The materials are of vital importance to American Industry and in particular emerging and high growth industries such as electric vehicle manufacturing and renewable energies such as wind.

Yi Zhu, Bloomberg Intelligence senior analyst, said, “The U.S. will continue to rely on importing rare-earth minerals from China, the materials used in key components for a wide variety of products including electronics, hybrid vehicles and energy-storage systems. Importing from China is cheaper than producing domestically in the U.S.”

In 2018, the US Geological Survey identified these minerals as critical to the economy and national defence. Chinese mines make up approximately 70% of the global output of rare earths, and about 80% of the US’s supply of rare earths. What is even more worrying for the US, is that according to official Chinese statistics, Chinese production of rare earths has almost doubled in the last five years and 90% of all processing into useful oxides globally was done within China.

US woes are compounded by the fact that the minerals it currently imports from other countries such as France, are originally mined in China, the one US company that does export rare earths to China is currently facing a 25% tariff and the meagre quantities it can access from Malaysia are being called into question because of the adverse effects of the mining process, which China is willing to bear.


How real is the rare earth threat?

Well, it seems like China aren’t bluffing.
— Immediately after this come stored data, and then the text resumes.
/-! ### Consequences of the claim -/

/-- Granted the claim: `A_k^r > 0` for `(γ(n)/n!)`, `r ≥ 2`, `k ≥ 10¹⁸ r³`.
[claim: Michalowski2026, status: under-review] -/
theorem michalowski_cubic_wedge.katkova_minor_pos (h : michalowski_cubic_wedge) {r : ℕ}
    (hr : 2 ≤ r) {k : ℕ} (hk : 10 ^ 18 * r ^ 3 ≤ k) :
    0 < (Matrix.of fun i j : Fin r =>
      if (i : ℕ) ≤ k + j then xiTaylorCoeff (k + j - i) / ((k + j - i)! : ℝ) else 0).det :=
  (michalowskiMinor_pos_iff r k).1 (h r hr k hk)

/-- **Granted the claim, Katkova's consecutive-minor statement holds with the explicit threshold
`N(m) = 10¹⁸ m³`**: for `k ≥ 10¹⁸ m³` and `1 ≤ ν ≤ m`, `A_k^ν = det (a_{k+j-l})_{l,j<ν} > 0`,
`a_n = γ(n)/n!` — order `1` is `a_k > 0` (`xiTaylorCoeff_pos_holds`), orders `2 ≤ ν ≤ m` are the
wedge since `10¹⁸ ν³ ≤ 10¹⁸ m³ ≤ k`. Compare `katkova_consecutive_minors_pos_holds` (unconditional,
inexplicit `N(m)`). [claim: Michalowski2026, status: under-review] -/
theorem michalowski_cubic_wedge.consecutive_minors_pos (h : michalowski_cubic_wedge) (m k : ℕ)
    (hk : 10 ^ 18 * m ^ 3 ≤ k) (ν : ℕ) (hν1 : 1 ≤ ν) (hνm : ν ≤ m) :
    0 < (Matrix.of fun l j : Fin ν =>
      if (l : ℕ) ≤ k + j then xiTaylorCoeff (k + j - l) / ((k + j - l)! : ℝ) else 0).det := by
  rcases Nat.lt_or_ge ν 2 with hν | hν
  · obtain rfl : ν = 1 := by omega
    rw [Matrix.det_unique]
    simp only [Matrix.of_apply, Fin.default_eq_zero, Fin.val_zero, zero_le, if_true, add_zero,
      Nat.sub_zero]
    exact div_pos (xiTaylorCoeff_pos_holds k) (by positivity)
  · exact h.katkova_minor_pos hν
      (le_trans (Nat.mul_le_mul_left _ (Nat.pow_le_pow_left hνm 3)) hk)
The People’s Daily, a flagship paper of the Communist Party, used a rare Chinese phrase with historical significance to emboss the seriousness of the state’s intent, telling a metaphorical US listener, “don’t say I didn’t warn you”, and continuing, “those familiar with Chinese diplomatic language know the weight of this phrase”. The same language was deployed in 1962 before China’s war with India and before its conflict with Vietnam in 1979.

Further, producers of rare earths in China have rallied behind the concept of weaponizing the minerals, and President Xi Jinping even visited a plant earlier this month with his chief negotiator with the US. The industry in China is run by a select few and increasingly valuable handful of players; China Northern Rare Earth Group (SHA:600111), Minmetals Rare Earth Co., Xiamen Tungsten Co. and Chinalco Rare Earth & Metals Co. Northern Rare Earth Group saw its shares rally 8.68% during trading on Tuesday, and has seen its share price bounce by a third this month. China Rare Earth Holdings Ltd (HKG:0769) saw its share price jump 23.53% yesterday, and its value has doubled during May.
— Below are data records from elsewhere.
import Summits.QuantumFields.BalabanUV.Beta.WardLocusRecursiveStep
import Summits.QuantumFields.BalabanUV.Beta.RecursiveWSlot

/-!
# `BalabanUV.Beta.WardLocusRecursiveStepSlot` — binder row D1, SECOND-ORDER hW (W-side), SLOT-GENERIC part B: the Ward KERNEL law `hWd j`
# of the slotted W-tables `WrecOf G S M … j` AT ANY LEVEL `j` FROM ITS THREE LEVEL-`j` TABLE LAWS, and the localisation of its residual —
# the twin of `WardLocusRecursiveStep` §1–§2 with the wall objects `(coDressKBmAt ρ Lc (KInvStep Lc j), bhKStepAt j, axEc ρ, SpureRecAt j, M1At j)`
# replaced by SLOTS `(G j, 𝕄, E, S j, M j)` under DISPLAYED letters (β sub-cell, BINDER-OWNERS row D1 OWNER `b2b-balaban-beta-an2`, gen 29;
# INTENT «SYM-hW-SECOND-ORDER» journal [AN2-G29-ONLINE])

HONEST FRAMING (cell charter, verbatim): «discharging BetaPertH makes Bałaban's UV stability UNCONDITIONAL — a real constructive-QFT result; it is
NOT the continuum limit and NOT the Clay problem.»  HONEST DEPENDENCY: continuum YM on T⁴ ⇐ BetaPertH ∧ nine spine estimates (0/9 proved);
BetaPertH ⇐ (D1) ∧ (D4) ∧ CAP+tail; G-an2-4 gates asym, D1 and NE2/3/4.
NOT IN PRINT; OUR BOOKKEEPING.  [folklore] kernel algebra over tree objects BY NAME (leaf-10's `KernelWardSymAssembly.divW_W2SymOfK_eq_conjV_add_residuals`,
an1's `KernelWardResidual.loc_residual`, leaf-05's `RecursiveWSlot`); EVERY resolvent socket — (DG)(LS)(LM), `Spr 𝕄`, `Spr E`, `RelInv (G j) 𝕄 E`, the
ℋ-column Ward law `hH`, the multiplier-column Ward law `hMw`, the off-lattice vanishing `hoff` of the multiplier rows, the generator's `Spr`∕`Loc`∕`[E, X y] = 0`,
the first-order law `hD` — and the three level-`j` TABLE laws (`hS₂`, `hS₂''` of `T2RecOf … j` against `S j`; `hM₂` of `M2Of mixFF j` against `M j`) with
their bounded remainders are DISPLAYED HYPOTHESES; no statement of Bałaban's papers, no `[cite:]`, no `def`, no `def … : Prop`; instantiates NO binder of
the β-function wall.  Purpose: ONE proof serving the frozen comb template (where every socket is a landed theorem — `WardLocusRecursiveStep`) AND the
(0.4) literal «JsB12Sym» (`G := SymmetrisedStepJets.Gsym`, `𝕄 := SymShiftedSpread.bhKStepSh 3 Lc Dsh j`, `E := symEc Lc`, `S := SpureSymOf tabs`, `M := tabs.M`).
NOT hW, NOT D1, NOT `BetaPertH`, NOT continuum, NOT Clay.

* §1 **`divW_WrecOf_of_tableLaws`**: `divW (WrecOf d Lc G S M cE₂ cB T vh₂S mixFF j) y ν y′ = conjV (dM (G j) Lc (S j) (M j) ν y′) (X y) + ½ • (𝒩 + 𝒩″)`
  with the residual DISPLAYED (an1's direct residual `𝒩` + leaf-10's swapped residual `𝒩″`) — `divW_W2SymOfK_eq_conjV_add_residuals` at
  `(K, S₂, M₂) := (G j, T2RecOf … j, M2Of mixFF j)` (`WrecOf_eq`), the tables' bounds from `RecursiveWSlot.T2RecOf_loc` ∕ `BalabanStepW2.locStencilFM_M2Of`,
  the first-order classes shrunk to one common rate.
* §2 **`loc_residual_WrecOf`**: the residual is `Loc` whenever the remainders `R y`, `R″ y` are local-stencil families and `RM y` a vertex family at one
  rate (`KernelWardResidual.loc_residual` for `𝒩`, `SecondOrderTransport.loc_dM` ×2 for `𝒩″`).
Provenance: β sub-cell, unit beta-an2 gen 29, 2026-08-21 (v1); over the files named above BY NAME; no existing file touched.
-/

noncomputable section

open Finset
open scoped BigOperators
open Literature.MathematicalPhysics.QuantumFieldTheory
open Literature.MathematicalPhysics.QuantumFieldTheory.Balaban1983to89
open Literature.MathematicalPhysics.QuantumFieldTheory.Balaban1983to89.Beta
open B6BondElimination (unitVec)
open ExpKernelCalculus (MKer Decays BiLoc VertexFamily VertexFamily₂ comp)
open KernelWard (divV divW)
open AffineAveraging (Site box toSite)
open OneStepResolventKernel (Fib wsum LocStencil biLoc_mono)
open OneStepKernelFamily (colH vertexOfK)
open InterLevelTransport (cwsum)
open SecondOrderResponse (colM vertexOfM dM K2OfK W2SymOfK LocStencilFM)
open BalabanCompositeJets (LocStencil₂)
open BalabanStepW2 (M2Of locStencilFM_M2Of wV4 wB2)
open Summit.QuantumFields.BalabanUV.Beta.TameKernelCalculus
open Summit.QuantumFields.BalabanUV.Beta.ChartConjugation (conjV loc_conjV)
open Summit.QuantumFields.BalabanUV.Beta.ChartConjugationRelative (RelInv)
open Summit.QuantumFields.BalabanUV.Beta.KernelWardRelative (gaugeWt)
open Summit.QuantumFields.BalabanUV.Beta.KernelWardResponse (decays_of_biLoc)
open Summit.QuantumFields.BalabanUV.Beta.KernelWardResidual (loc_residual)
open Summit.QuantumFields.BalabanUV.Beta.KernelWardSymAssembly (divW_W2SymOfK_eq_conjV_add_residuals)
open Summit.QuantumFields.BalabanUV.Beta.SecondOrderRemainderTables (abs_le_of_locStencil₂ abs_le_of_locStencilFM)
open Summit.QuantumFields.BalabanUV.Beta.SpineRooted (T2RecOf WrecOf WrecOf_eq T2RecOf_loc)

namespace Summit.QuantumFields.BalabanUV.Beta.WardLocusRecursiveStepSlot

section Slot

variable {d Lc : ℕ} [NeZero Lc]
variable {G : ℕ → MKer (d + 1) (Fib d)} {S M : ℕ → Fin (d + 1) → (Fin (d + 1) → ℤ) → MKer (d + 1) (Fib d)}

/-! ## §1 The kernel law of `WrecOf … j` from its level-`j` table laws -/

/-- [folklore] **THE SECOND-ORDER WARD KERNEL LAW `hWd j` OF THE SLOTTED W-TABLES FROM THEIR TABLE LAWS, ANY LEVEL `j`.**  Slots: resolvents `G`
((DG)), first-order tables `S` ((LS)), multiplier tables `M` ((LM)), binder tables `vh₂S` (`hB`), `mixFF` (`hmix`); at level `j`: a spread `𝕄` and a
spread `E` with `RelInv (G j) 𝕄 E`, the ℋ-column Ward law `hH` of `G j` (constant `cH`), the multiplier-column Ward law `hMw` of `G j`, the off-lattice
vanishing `hoff` of the multiplier rows of `G j`, a generator family `X` (spread, localised, commuting with `E`), the FIRST-ORDER law
`hD : divV (dM (G j) Lc (S j) (M j)) y = conjV 𝕄 (X y)`.  IF the field table `T2RecOf … j` obeys the `hS₂`∕`hS₂''` laws against `S j` (remainders `R`, `R″`,
bounded) and the mixed table `M2Of mixFF j` obeys the `hM₂` law against `M j` (remainder `RM`, bounded), THEN
`divW (WrecOf … j) y ν y′ = conjV (dM (G j) Lc (S j) (M j) ν y′) (X y) + ½ • (𝒩 y ν y′ + 𝒩″ y ν y′)` with the residual DISPLAYED. -/
theorem divW_WrecOf_of_tableLaws (hLc : 1 ≤ Lc) (hG : ∀ j : ℕ, ∃ δ C : ℝ, 0 < δ ∧ 0 ≤ C ∧ Decays (G j) C δ)
    (hS : ∀ j : ℕ, ∃ Cs δ : ℝ, 0 < δ ∧ LocStencil (S j) Cs δ) (hM : ∀ j : ℕ, ∃ CM δ : ℝ, 0 < δ ∧ VertexFamily (M j) Lc CM δ)
    (cE₂ cB : ℝ) (T : Fin 4 → Fin 4 → Fin 4 → Fin 4 → ℝ)
    {vh₂S : Fin (d + 1) → (Fin (d + 1) → ℤ) → Fin (d + 1) → (Fin (d + 1) → ℤ) → MKer (d + 1) (Fib d)}
    (hB : ∃ C δ : ℝ, 0 < δ ∧ LocStencil₂ vh₂S C δ)
    {mixFF : Fin (d + 1) → (Fin (d + 1) → ℤ) → Fin (d + 1) → (Fin (d + 1) → ℤ) → MKer (d + 1) (Fib d)}
    (hmix : ∃ C δ : ℝ, 0 < δ ∧ LocStencilFM Lc mixFF C δ) (j : ℕ)
    {𝕄 E : MKer (d + 1) (Fib d)} (h𝕄 : Spr 𝕄) (hE : Spr E) (hR : RelInv (G j) 𝕄 E) (cH : ℝ)
    (hH : ∀ (y : Fin (d + 1) → ℤ) (κ' : Fin (d + 1)) (u : Fin (d + 1) → ℤ),
      ∑ μ, (colH (G j) Lc μ (y - unitVec μ) κ' u - colH (G j) Lc μ y κ' u) = cH * gaugeWt Lc y κ' u)
    (hMw : ∀ (y : Fin (d + 1) → ℤ) (ρ : Fin (d + 1)) (w : Fin (d + 1) → ℤ), ∑ μ, (colM (G j) Lc μ (y - unitVec μ) ρ w - colM (G j) Lc μ y ρ w) = 0)
    (hoff : ∀ (x : Fin (d + 1) → ℤ), Literature.Probability.LatticeModels.Torus.proj Lc x ≠ 0 →
      ∀ (z : Fin (d + 1) → ℤ) (ρ μ : Fin (d + 1)), G j x z (Sum.inr ρ) (Sum.inr μ) = 0)
    {X : (Fin (d + 1) → ℤ) → MKer (d + 1) (Fib d)} (hX : ∀ y, Spr (X y)) (hXl : ∀ y, Loc (X y)) (hEX : ∀ y, comp E (X y) = comp (X y) E)
    (hD : ∀ y, divV (dM (G j) Lc (S j) (M j)) y = conjV 𝕄 (X y))
    {R R'' : (Fin (d + 1) → ℤ) → Fin (d + 1) → (Fin (d + 1) → ℤ) → MKer (d + 1) (Fib d)} {BR BR'' : ℝ}
    (hRb : ∀ y κ u x z a b, |R y κ u x z a b| ≤ BR) (hR''b : ∀ y κ u x z a b, |R'' y κ u x z a b| ≤ BR'')
    {RM : (Fin (d + 1) → ℤ) → Fin (d + 1) → (Fin (d + 1) → ℤ) → MKer (d + 1) (Fib d)} {BR' : ℝ}
    (hRMb : ∀ y ρ w x z a b, |RM y ρ w x z a b| ≤ BR')
    (hS₂ : ∀ (y : Fin (d + 1) → ℤ) (κ' : Fin (d + 1)) (u' : Fin (d + 1) → ℤ),
      cH • ∑ v ∈ box (d + 1) Lc, divV (fun κ u => T2RecOf d Lc G S M cE₂ cB T vh₂S mixFF j κ u κ' u') ((Lc : ℤ) • y + toSite v) =
        comp (S j κ' u') (X y) - comp (X y) (S j κ' u') + R y κ' u')
    (hS₂'' : ∀ (y : Fin (d + 1) → ℤ) (κ : Fin (d + 1)) (u : Fin (d + 1) → ℤ),
      cH • ∑ v ∈ box (d + 1) Lc, divV (T2RecOf d Lc G S M cE₂ cB T vh₂S mixFF j κ u) ((Lc : ℤ) • y + toSite v) =
        comp (S j κ u) (X y) - comp (X y) (S j κ u) + R'' y κ u)
    (hM₂ : ∀ (y : Fin (d + 1) → ℤ) (ρ' : Fin (d + 1)) (w : Fin (d + 1) → ℤ),
      cH • ∑ v ∈ box (d + 1) Lc, divV (fun κ u => M2Of d Lc mixFF j κ u ρ' w) ((Lc : ℤ) • y + toSite v) =
        comp (M j ρ' w) (X y) - comp (X y) (M j ρ' w) + RM y ρ' w)
    (y : Fin (d + 1) → ℤ) (ν : Fin (d + 1)) (y' : Fin (d + 1) → ℤ) :
    divW (WrecOf d Lc G S M cE₂ cB T vh₂S mixFF j) y ν y' =
      conjV (dM (G j) Lc (S j) (M j) ν y') (X y)
        + (1 / 2 : ℝ) • (
          (dM (G j) Lc (R y) (RM y) ν y'
            - cH • (∑ κ, wsum (fun u => ∑' x₂, ∑ κ₂,
                comp (G j) (dM (G j) Lc (S j) (M j) ν y') u x₂ (Sum.inl κ) (Sum.inl κ₂) * gaugeWt Lc y κ₂ x₂) (S j κ)
              + ∑ ρ', cwsum Lc (fun w => ∑' x₂, ∑ κ₂,
                comp (G j) (dM (G j) Lc (S j) (M j) ν y') ((Lc : ℤ) • w) x₂ (Sum.inr ρ') (Sum.inl κ₂) * gaugeWt Lc y κ₂ x₂) (M j ρ')))
          + (dM (G j) Lc (R'' y) (RM y) ν y' + dM (conjV (G j) (X y)) Lc (S j) (M j) ν y')) := by
  obtain ⟨δK, CK, hδK, hCK, hKd⟩ := hG j
  obtain ⟨Cs, δs, hδs, hSl⟩ := hS j
  obtain ⟨CM, δM, hδM, hMl⟩ := hM j
  -- one common rate for the resolvent and the two first-order tables
  set m : ℝ := min δK (min δs δM) with hmdef
  have hm : 0 < m := lt_min hδK (lt_min hδs hδM)
  have hmK : m ≤ δK := min_le_left _ _
  have hmS : m ≤ δs := (min_le_right _ _).trans (min_le_left _ _)
  have hmM : m ≤ δM := (min_le_right _ _).trans (min_le_right _ _)
  have hKd' : Decays (G j) CK m := OneStepResolventKernel.decays_mono hKd hCK le_rfl hmK
  have hS' : LocStencil (S j) (|Cs|) m := fun κ u => biLoc_of_le (hSl κ u) hmS
  have hM' : VertexFamily (M j) Lc (|CM|) m := fun ρ w => biLoc_of_le (hMl ρ w) hmM
  -- bounds of the second-order tables
  obtain ⟨C₂, δ₂, hδ₂, hT₂⟩ := T2RecOf_loc cE₂ cB T vh₂S mixFF hLc hG hS hM hB hmix j
  obtain ⟨CMx, δ₃, hδ₃, hmixl⟩ := hmix
  have hB₂ : ∀ κ u κ' u' x z a b, |T2RecOf d Lc G S M cE₂ cB T vh₂S mixFF j κ u κ' u' x z a b| ≤ C₂ :=
    fun κ u κ' u' x z a b => abs_le_of_locStencil₂ hT₂ hδ₂.le κ u κ' u' x z a b
  have hB₂' : ∀ κ u ρ' w x z a b, |M2Of d Lc mixFF j κ u ρ' w x z a b| ≤ |BalabanStepW2.wM2 d Lc j| * CMx :=
    fun κ u ρ' w x z a b => abs_le_of_locStencilFM (locStencilFM_M2Of hmixl j) hδ₃.le κ u ρ' w x z a b
  rw [WrecOf_eq]
  exact divW_W2SymOfK_eq_conjV_add_residuals hKd' hCK hm h𝕄 hE hR hS' hM' hB₂ hB₂' cH hH hMw hoff hX hXl hEX hD hRb hR''b hRMb
    hS₂ hS₂'' hM₂ y ν y'

/-! ## §2 The residual is localised -/

/-- [folklore] **THE RESIDUAL OF `hWd j` IS LOCALISED** (the `h𝒩` input of part A at level `j+1`, the `hNr` socket of the hW END): for remainders `R y`,
`R″ y` local-stencil families and `RM y` a vertex family at one rate `mR > 0` (any constants), a decaying `G j`, localised `S j`∕`M j` and a localised
generator `X y`, the displayed residual `½ • (𝒩 + 𝒩″)` of §1 is `Loc` at every `(y, ν, y′)` — an1's `KernelWardResidual.loc_residual` for `𝒩` (tables
shrunk to one common rate), `SecondOrderTransport.loc_dM` for the two vertices of `𝒩″` (the rotated one over the spread kernel `conjV (G j) (X y)`). -/
theorem loc_residual_WrecOf (hG : ∀ j : ℕ, ∃ δ C : ℝ, 0 < δ ∧ 0 ≤ C ∧ Decays (G j) C δ)
    (hS : ∀ j : ℕ, ∃ Cs δ : ℝ, 0 < δ ∧ LocStencil (S j) Cs δ) (hM : ∀ j : ℕ, ∃ CM δ : ℝ, 0 < δ ∧ VertexFamily (M j) Lc CM δ) (j : ℕ) (cH : ℝ)
    {X : (Fin (d + 1) → ℤ) → MKer (d + 1) (Fib d)} (hXl : ∀ y, Loc (X y))
    {R R'' : (Fin (d + 1) → ℤ) → Fin (d + 1) → (Fin (d + 1) → ℤ) → MKer (d + 1) (Fib d)}
    {RM : (Fin (d + 1) → ℤ) → Fin (d + 1) → (Fin (d + 1) → ℤ) → MKer (d + 1) (Fib d)} {CR CR'' CRM mR : ℝ} (hmR : 0 < mR)
    (hRl : ∀ y, LocStencil (R y) CR mR) (hR''l : ∀ y, LocStencil (R'' y) CR'' mR) (hRMl : ∀ y, VertexFamily (RM y) Lc CRM mR)
    (y : Fin (d + 1) → ℤ) (ν : Fin (d + 1)) (y' : Fin (d + 1) → ℤ) :
    Loc ((1 / 2 : ℝ) • (
          (dM (G j) Lc (R y) (RM y) ν y'
            - cH • (∑ κ, wsum (fun u => ∑' x₂, ∑ κ₂,
                comp (G j) (dM (G j) Lc (S j) (M j) ν y') u x₂ (Sum.inl κ) (Sum.inl κ₂) * gaugeWt Lc y κ₂ x₂) (S j κ)
              + ∑ ρ', cwsum Lc (fun w => ∑' x₂, ∑ κ₂,
                comp (G j) (dM (G j) Lc (S j) (M j) ν y') ((Lc : ℤ) • w) x₂ (Sum.inr ρ') (Sum.inl κ₂) * gaugeWt Lc y κ₂ x₂) (M j ρ')))
          + (dM (G j) Lc (R'' y) (RM y) ν y' + dM (conjV (G j) (X y)) Lc (S j) (M j) ν y'))) := by
  obtain ⟨δK, CK, hδK, hCK, hKd⟩ := hG j
  obtain ⟨Cs, δs, hδs, hSl⟩ := hS j
  obtain ⟨CM, δM, hδM, hMl⟩ := hM j
  -- one common rate for `G j`, `S j`, `M j`, `R`, `R''`, `RM`
  set m : ℝ := min mR (min δK (min δs δM)) with hmdef
  have hm : 0 < m := lt_min hmR (lt_min hδK (lt_min hδs hδM))
  have hmR' : m ≤ mR := min_le_left _ _
  have hmK : m ≤ δK := (min_le_right _ _).trans (min_le_left _ _)
  have hmS : m ≤ δs := (min_le_right _ _).trans ((min_le_right _ _).trans (min_le_left _ _))
  have hmM : m ≤ δM := (min_le_right _ _).trans ((min_le_right _ _).trans (min_le_right _ _))
  have hKd' : Decays (G j) CK m := OneStepResolventKernel.decays_mono hKd hCK le_rfl hmK
  have hS' : LocStencil (S j) (|Cs|) m := fun κ u => biLoc_of_le (hSl κ u) hmS
  have hM' : VertexFamily (M j) Lc (|CM|) m := fun ρ w => biLoc_of_le (hMl ρ w) hmM
  have hRl' : ∀ y, LocStencil (R y) (|CR|) m := fun y κ u => biLoc_of_le (hRl y κ u) hmR'
  have hR''l' : ∀ y, LocStencil (R'' y) (|CR''|) m := fun y κ u => biLoc_of_le (hR''l y κ u) hmR'
  have hRMl' : ∀ y, VertexFamily (RM y) Lc (|CRM|) m := fun y ρ' w => biLoc_of_le (hRMl y ρ' w) hmR'
  -- 𝒩 (an1's residual)
  have h𝒩 := loc_residual (N := Lc) hKd' hCK hm hS' hM' hRl' hRMl' cH y ν y'
  -- 𝒩″: two differentiated vertices
  have h1 : Loc (dM (G j) Lc (R'' y) (RM y) ν y') := SecondOrderTransport.loc_dM hKd' hCK (hR''l' y) (hRMl' y) hm le_rfl ν y'
  have hKs : Spr (G j) := ⟨CK, δK, hδK, hKd⟩
  obtain ⟨p, q, CV, δV, hδV, hV⟩ := loc_conjV hKs (hXl y)
  have hVd := decays_of_biLoc hV hδV.le
  have hm' : 0 < min m δV := lt_min hm hδV
  have h2 : Loc (dM (conjV (G j) (X y)) Lc (S j) (M j) ν y') :=
    SecondOrderTransport.loc_dM hVd (mul_nonneg (hV.nonneg (Sum.inl 0)) (Real.exp_pos _).le)
      (fun κ u => biLoc_of_le (hSl κ u) ((min_le_left _ _).trans hmS)) (fun ρ w => biLoc_of_le (hMl ρ w) ((min_le_left _ _).trans hmM))
      hm' (min_le_right _ _) ν y'
  exact ((h𝒩.add (h1.add h2)).smul (1 / 2 : ℝ))

end Slot

end Summit.QuantumFields.BalabanUV.Beta.WardLocusRecursiveStepSlot

end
China could send the world into panic if it backed up these threats with action. Its not as if it wouldn’t do it either; it has good form in fulfilling its promises in regard to rare earth threats, as Japan learned after their 2010 conflict.


Much like the response to that conflict, the international community – the US in particular – would scramble to recoup their flow of rare earth supply from alternative sources. However, the US have been nervous for a while and rightly so. Earlier this decade they headed a case at the WTO to force China to export more rare earth minerals during a global shortage (which they won), and in 2017 Trump attempted to reduce the nation’s vulnerability to external supply chains by signing an executive order to reduce the US’s dependence on external sources of critical minerals. One thing is for certain, coverage of the trade war may be more sparse than in 2018, but the conflict has not cooled down – we will report further developments as they arise.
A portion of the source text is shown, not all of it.